GIS-AWS Cloud Genomics Workshop > Download data shared using Amazon S3 > b. Download data from S3 bucket

b. Download data from S3 bucket

Now that you have access to the shared S3 bucket, we will download data from the S3 bucket to your machine.

First, list the folders in the S3 bucket:

aws s3 ls --profile training --region ap-southeast-1 s3://slchen-lab-transfer/GIS-training/

You will find the sub-folders of the slchen-lab-transfer in the list under the “GIS-training” folder.

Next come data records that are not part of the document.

/-- **The NC lemma on a finite commuting sub-configuration.**  If finitely many elements `g_i` of
`G` act on the finite-dimensional `ℚ`-space `A` (nondegenerate `B`) as transvections along mutually
orthogonal non-zero cycles `d_i`, then every cocycle undetected by all elements of `G` is a
coboundary on the `g_i`: `φ(g_i) = g_i·x - x` for one vector `x` (the normal-crossing nodal lemma
applied to the subgroup they generate). [folklore] -/
theorem localTubeSpan_exists_sub_eq_of_orthogonal_family [FiniteDimensional ℚ A.V]
    (B : LinearMap.BilinForm ℚ A.V) (hB : B.Nondegenerate) {n : ℕ} (g : Fin n → G)
    (d : Fin n → A.V) (hd : ∀ i, d i ≠ 0)
    (hPL : ∀ (i : Fin n) (x : A.V), A.ρ (g i) x = x - B x (d i) • d i)
    (horth : ∀ i j, B (d i) (d j) = 0)
    (φ : cocycles₁ A) (hφ : ∀ g : G, (φ : G → A.V) g ∈ subOneRange A g) :
    ∃ x : A.V, ∀ i, (φ : G → A.V) (g i) = A.ρ (g i) x - x := by
  set H : Subgroup G := Subgroup.closure (Set.range g) with hH
  let t : Fin n → H := fun i => ⟨g i, Subgroup.subset_closure ⟨i, rfl⟩⟩
  have ht : Subgroup.closure (Set.range t) = ⊤ := localTubeSpan_closure_range_inclusion_eq_top g
  have hinj : Function.Injective (evalCoinv (Rep.res H.subtype A)) :=
    localTubeSpan_injective_evalCoinv_of_orthogonal_transvections (Rep.res H.subtype A) B hB t ht d
      hd (fun i x => by rw [Rep.coe_res_obj_ρ']; exact hPL i x) horth
  obtain ⟨x, hx⟩ := localTubeSpan_exists_sub_eq_of_injective_evalCoinv_res A H hinj φ
    (fun g _ => hφ g)
  exact ⟨x, fun i => (hx (g i) (Subgroup.subset_closure ⟨i, rfl⟩)).symm⟩
/-- **PER PLAQUETTE: THE EXACT FIRST-ORDER TERM VANISHES ON EVERY INFINITESIMAL GAUGE DIRECTION** `Z^λ_b = λ(b.src) − U₀(b)λ(b.src + e_{b.dir})U₀(b)^*`
(`λ : sites → M_N(ℂ)` arbitrary — no condition at the k-centres, no tracelessness): `½Re Tr((U₀(∂p) − 1)^*·L_p(Z^λ)·U₀(∂p)) = 0`.
[cite: Balaban1985BackgroundPropagators, (3.4) p.391, (3.9)-(3.11) p.392] -/
theorem linPlaq_gaugeDir_eq_zero (U₀ : GaugeField P j (Matrix.specialUnitaryGroup (Fin N) ℂ)) (lam : Site P j → Matrix (Fin N) (Fin N) ℂ) (p : Plaq P j) :
    (1 / 2) * ((((((GaugeField.plaqHol U₀ p : Matrix.specialUnitaryGroup (Fin N) ℂ) : Matrix (Fin N) (Fin N) ℂ)) - 1)ᴴ
          * (((lam p.src - (U₀ ⟨p.src, p.μ⟩ : Matrix (Fin N) (Fin N) ℂ) * lam (p.src.shift p.μ) * star (U₀ ⟨p.src, p.μ⟩ : Matrix (Fin N) (Fin N) ℂ))
              + (U₀ ⟨p.src, p.μ⟩ : Matrix (Fin N) (Fin N) ℂ)
                  * (lam (p.src.shift p.μ) - (U₀ ⟨p.src.shift p.μ, p.ν⟩ : Matrix (Fin N) (Fin N) ℂ) * lam ((p.src.shift p.μ).shift p.ν)
                      * star (U₀ ⟨p.src.shift p.μ, p.ν⟩ : Matrix (Fin N) (Fin N) ℂ))
                  * star (U₀ ⟨p.src, p.μ⟩ : Matrix (Fin N) (Fin N) ℂ)
              - ((U₀ ⟨p.src, p.μ⟩ * U₀ ⟨p.src.shift p.μ, p.ν⟩ * (U₀ ⟨p.src.shift p.ν, p.μ⟩)⁻¹ : Matrix.specialUnitaryGroup (Fin N) ℂ) : Matrix (Fin N) (Fin N) ℂ)
                  * (lam (p.src.shift p.ν) - (U₀ ⟨p.src.shift p.ν, p.μ⟩ : Matrix (Fin N) (Fin N) ℂ) * lam ((p.src.shift p.ν).shift p.μ)
                      * star (U₀ ⟨p.src.shift p.ν, p.μ⟩ : Matrix (Fin N) (Fin N) ℂ))
                  * star ((U₀ ⟨p.src, p.μ⟩ * U₀ ⟨p.src.shift p.μ, p.ν⟩ * (U₀ ⟨p.src.shift p.ν, p.μ⟩)⁻¹ : Matrix.specialUnitaryGroup (Fin N) ℂ) : Matrix (Fin N) (Fin N) ℂ)
              - ((GaugeField.plaqHol U₀ p : Matrix.specialUnitaryGroup (Fin N) ℂ) : Matrix (Fin N) (Fin N) ℂ)
                  * (lam p.src - (U₀ ⟨p.src, p.ν⟩ : Matrix (Fin N) (Fin N) ℂ) * lam (p.src.shift p.ν) * star (U₀ ⟨p.src, p.ν⟩ : Matrix (Fin N) (Fin N) ℂ))
                  * star ((GaugeField.plaqHol U₀ p : Matrix.specialUnitaryGroup (Fin N) ℂ) : Matrix (Fin N) (Fin N) ℂ))
            * ((GaugeField.plaqHol U₀ p : Matrix.specialUnitaryGroup (Fin N) ℂ) : Matrix (Fin N) (Fin N) ℂ))).trace).re = 0 := by
  rw [shift_shift_comm' p.src p.ν p.μ, plaqHol_eq_word U₀ p, linPart_gaugeDir_eq,
    trace_polar_gaugeDir_eq_zero _ _ (U₀ ⟨p.src, p.μ⟩ * U₀ ⟨p.src.shift p.μ, p.ν⟩ * (U₀ ⟨p.src.shift p.ν, p.μ⟩)⁻¹ * (U₀ ⟨p.src, p.ν⟩)⁻¹).2.1,
    Complex.zero_re, mul_zero]

/-- **`Lin_{U₀}(Z^λ) = 0` FOR EVERY SITE FIELD `λ`** (summed over the plaquettes of any torus of the tree; no condition at the k-centres, no criticality of `U₀`).
[cite: Balaban1985BackgroundPropagators, (3.9)-(3.11) p.392] -/
theorem lin_gaugeDir_eq_zero (U₀ : GaugeField P j (Matrix.specialUnitaryGroup (Fin N) ℂ)) (lam : Site P j → Matrix (Fin N) (Fin N) ℂ) :
    ∑ p : Plaq P j, (1 / 2) * ((((((GaugeField.plaqHol U₀ p : Matrix.specialUnitaryGroup (Fin N) ℂ) : Matrix (Fin N) (Fin N) ℂ)) - 1)ᴴ
          * (((fun b : PBond P j => lam b.src - (U₀ b : Matrix (Fin N) (Fin N) ℂ) * lam (b.src.shift b.dir) * star (U₀ b : Matrix (Fin N) (Fin N) ℂ)) ⟨p.src, p.μ⟩
              + (U₀ ⟨p.src, p.μ⟩ : Matrix (Fin N) (Fin N) ℂ)
                  * (fun b : PBond P j => lam b.src - (U₀ b : Matrix (Fin N) (Fin N) ℂ) * lam (b.src.shift b.dir) * star (U₀ b : Matrix (Fin N) (Fin N) ℂ))
                      ⟨p.src.shift p.μ, p.ν⟩ * star (U₀ ⟨p.src, p.μ⟩ : Matrix (Fin N) (Fin N) ℂ)
              - ((U₀ ⟨p.src, p.μ⟩ * U₀ ⟨p.src.shift p.μ, p.ν⟩ * (U₀ ⟨p.src.shift p.ν, p.μ⟩)⁻¹ : Matrix.specialUnitaryGroup (Fin N) ℂ) : Matrix (Fin N) (Fin N) ℂ)
                  * (fun b : PBond P j => lam b.src - (U₀ b : Matrix (Fin N) (Fin N) ℂ) * lam (b.src.shift b.dir) * star (U₀ b : Matrix (Fin N) (Fin N) ℂ))
                      ⟨p.src.shift p.ν, p.μ⟩
                  * star ((U₀ ⟨p.src, p.μ⟩ * U₀ ⟨p.src.shift p.μ, p.ν⟩ * (U₀ ⟨p.src.shift p.ν, p.μ⟩)⁻¹ : Matrix.specialUnitaryGroup (Fin N) ℂ) : Matrix (Fin N) (Fin N) ℂ)
              - ((GaugeField.plaqHol U₀ p : Matrix.specialUnitaryGroup (Fin N) ℂ) : Matrix (Fin N) (Fin N) ℂ)
                  * (fun b : PBond P j => lam b.src - (U₀ b : Matrix (Fin N) (Fin N) ℂ) * lam (b.src.shift b.dir) * star (U₀ b : Matrix (Fin N) (Fin N) ℂ))
                      ⟨p.src, p.ν⟩
                  * star ((GaugeField.plaqHol U₀ p : Matrix.specialUnitaryGroup (Fin N) ℂ) : Matrix (Fin N) (Fin N) ℂ))
            * ((GaugeField.plaqHol U₀ p : Matrix.specialUnitaryGroup (Fin N) ℂ) : Matrix (Fin N) (Fin N) ℂ))).trace).re = 0 := by
  refine Finset.sum_eq_zero fun p _ => ?_
  exact linPlaq_gaugeDir_eq_zero U₀ lam p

NOTE: Only a specific few folders may have been shared. Users are able to select which folders are available to the public within a bucket.

We will now copy files from a specific location within this folder to your machine.

Before that, let’s create a directory on your machine to store this data.

Run the following commands to create a directory to hold the data and cd to that directory:

mkdir -p /tmp/fastq/SRR6327950

cd /tmp/fastq/SRR6327950

Run the AWS CLI command to copy files from the S3 bucket to this new directory.

aws s3 cp --profile training s3://slchen-lab-transfer/GIS-training/SRR6327950/SRR6327950_1.fastq.gz . --region ap-southeast-1

aws s3 cp --profile training s3://slchen-lab-transfer/GIS-training/SRR6327950/SRR6327950_2.fastq.gz . --region ap-southeast-1

Verify the MD5 checksum for files copied from S3 as you would normally do.

md5sum *.fastq.gz

The original MD5 hashes for these files are:

SRR6327950_1.fastq.gz - 27920396d2eb46f463f93eb9a2baf4e5
SRR6327950_2.fastq.gz - b46c7cf0d45cf3325222506d41fa7329

Download another data set using from the NCBI SRA repository on S3 (in the AWS Repository of Open Data):

mkdir -p /tmp/fastq/SRR6327875
cd /tmp/fastq/SRR6327875

# note here the --no-sign-request makes an anonymous request to this public S3 bucket
aws s3 sync --no-sign-request s3://sra-pub-run-odp/sra/SRR6327875/ /tmp/fastq/SRR6327875/

# convert the sra formatted file to fastq, then gzip them and clean up
fasterq-dump ./SRR6327875
gzip SRR6327875_1.fastq
gzip SRR6327875_2.fastq
rm -f SRR6327875

We are now ready to run some data analyses.